/-- **`|κ(e) − 1| ≤ |e|²·|g|⁻²`** when `|g| < 1`, `|(1+g⁻¹)e| < 1`. [cite: Serre1979, Ch. V §3 Cor. 3] -/
theorem v_kappa_sub_one_le (σ : K →+* K) (hvσ : ∀ a, Valued.v (σ a) = Valued.v a) {g e : K} (hσg : σ g = g) (hg0 : g ≠ 0) (hg1 : Valued.v g < 1)
    (hce : Valued.v ((1 + g⁻¹) * e) < 1) :
    Valued.v ((1 + (1 + g⁻¹) * ((1 + e) * σ (1 + e) - 1)) / ((1 + (1 + g⁻¹) * e) * σ (1 + (1 + g⁻¹) * e)) - 1) ≤
      Valued.v e * Valued.v e * (Valued.v g)⁻¹ * (Valued.v g)⁻¹ := by
  have h1 : Valued.v (1 + (1 + g⁻¹) * e) = 1 := Valued.v.map_one_add_of_lt hce
  have h2 : Valued.v (σ (1 + (1 + g⁻¹) * e)) = 1 := by rw [hvσ, h1]
  have hN : (1 + (1 + g⁻¹) * e) * σ (1 + (1 + g⁻¹) * e) ≠ 0 := by
    refine mul_ne_zero ?_ ?_
    · intro h; rw [h, map_zero] at h1; exact zero_ne_one h1
    · intro h; rw [h, map_zero] at h2; exact zero_ne_one h2
  have hc : Valued.v (1 + g⁻¹) = (Valued.v g)⁻¹ := by
    have hlt : Valued.v (1 : K) < Valued.v g⁻¹ := by rw [map_one, map_inv₀]; exact one_lt_inv_iff₀.2 ⟨(Valuation.pos_iff _).2 hg0, hg1⟩
    rw [Valuation.map_add_eq_of_lt_right _ hlt, map_inv₀]
  rw [kappa_sub_one_eq σ hσg hN, map_div₀, show Valued.v ((1 + (1 + g⁻¹) * e) * σ (1 + (1 + g⁻¹) * e)) = 1 by rw [map_mul, h1, h2, mul_one],
    div_one, Valuation.map_neg]
  simp only [map_mul, map_inv₀, hvσ, hc]
  simp only [mul_comm, mul_assoc, mul_left_comm, le_refl]
/-! ## 2. The resolvent quadratic at a point -/

/-- **Resolvent factorisation.**  For `δ > 0`, `π ≥ 0` and any real `τ, y`:
`−δy² + τy + π = −δ·(y − R)·(y + R′)` with `R = (τ + S)/(2δ)`, `R′ = (S − τ)/(2δ)`, `S = √(τ² + 4δπ)`. [folklore: quadratic formula] -/
theorem resolvent_factor (δ τ π y : ℝ) (hδ : 0 < δ) (hπ : 0 ≤ π) :
    -δ * y ^ 2 + τ * y + π
      = -δ * (y - (τ + Real.sqrt (τ ^ 2 + 4 * δ * π)) / (2 * δ)) * (y + (Real.sqrt (τ ^ 2 + 4 * δ * π) - τ) / (2 * δ)) := by
  set S := Real.sqrt (τ ^ 2 + 4 * δ * π) with hSdef
  have hS : S ^ 2 = τ ^ 2 + 4 * δ * π := Real.sq_sqrt (by positivity)
  have hδ0 : δ ≠ 0 := hδ.ne'
  have h1 : -δ * (y - (τ + S) / (2 * δ)) * (y + (S - τ) / (2 * δ)) = -δ * y ^ 2 + τ * y + (S ^ 2 - τ ^ 2) / (4 * δ) := by
    field_simp
    ring
  rw [h1, hS]
  field_simp
  ring

/-- The second resolvent root is non-positive: `R′ = (S − τ)/(2δ) ≥ 0`, i.e. `S ≥ τ`. [folklore] -/
theorem sqrt_disc_sub_nonneg (δ τ π : ℝ) (hδ : 0 < δ) (hπ : 0 ≤ π) :
    0 ≤ (Real.sqrt (τ ^ 2 + 4 * δ * π) - τ) / (2 * δ) := by
  apply div_nonneg _ (by positivity)
  have h1 : τ ≤ Real.sqrt (τ ^ 2 + 4 * δ * π) := by
    calc τ ≤ |τ| := le_abs_self τ
      _ = Real.sqrt (τ ^ 2) := (Real.sqrt_sq_eq_abs τ).symm
      _ ≤ Real.sqrt (τ ^ 2 + 4 * δ * π) := Real.sqrt_le_sqrt (by nlinarith)
  linarith

/-- The positive resolvent root is non-negative: `R = (τ + S)/(2δ) ≥ 0`. [folklore] -/
theorem resolventRoot_nonneg (δ τ π : ℝ) (hδ : 0 < δ) (hπ : 0 ≤ π) :
    0 ≤ (τ + Real.sqrt (τ ^ 2 + 4 * δ * π)) / (2 * δ) := by
  apply div_nonneg _ (by positivity)
  have h1 : -τ ≤ Real.sqrt (τ ^ 2 + 4 * δ * π) := by
    calc -τ ≤ |τ| := neg_le_abs τ
      _ = Real.sqrt (τ ^ 2) := (Real.sqrt_sq_eq_abs τ).symm
      _ ≤ Real.sqrt (τ ^ 2 + 4 * δ * π) := Real.sqrt_le_sqrt (by nlinarith)
  linarith

/-- **Roots are resolvent crossings.**  For `δ > 0`, `π ≥ 0`, `y > 0`: `−δy² + τy + π = 0 ⟺ y = R`. [folklore] -/
theorem resolvent_eq_zero_iff (δ τ π y : ℝ) (hδ : 0 < δ) (hπ : 0 ≤ π) (hy : 0 < y) :
    -δ * y ^ 2 + τ * y + π = 0 ↔ y = (τ + Real.sqrt (τ ^ 2 + 4 * δ * π)) / (2 * δ) := by
  rw [resolvent_factor δ τ π y hδ hπ]
  have hpos : 0 < y + (Real.sqrt (τ ^ 2 + 4 * δ * π) - τ) / (2 * δ) := by
    have := sqrt_disc_sub_nonneg δ τ π hδ hπ; linarith
  constructor
  · intro h
    rcases mul_eq_zero.1 h with h1 | h1
    · rcases mul_eq_zero.1 h1 with h2 | h2
      · exfalso; linarith
      · linarith
    · exfalso; linarith
  · intro h; rw [h]; ring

◆ WHAT TO PRODUCE
Show every line from the listing above in which the string "rcases" appears.

◆ EXERCISE RESPONSE
    rcases mul_eq_zero.1 h with h1 | h1
    · rcases mul_eq_zero.1 h1 with h2 | h2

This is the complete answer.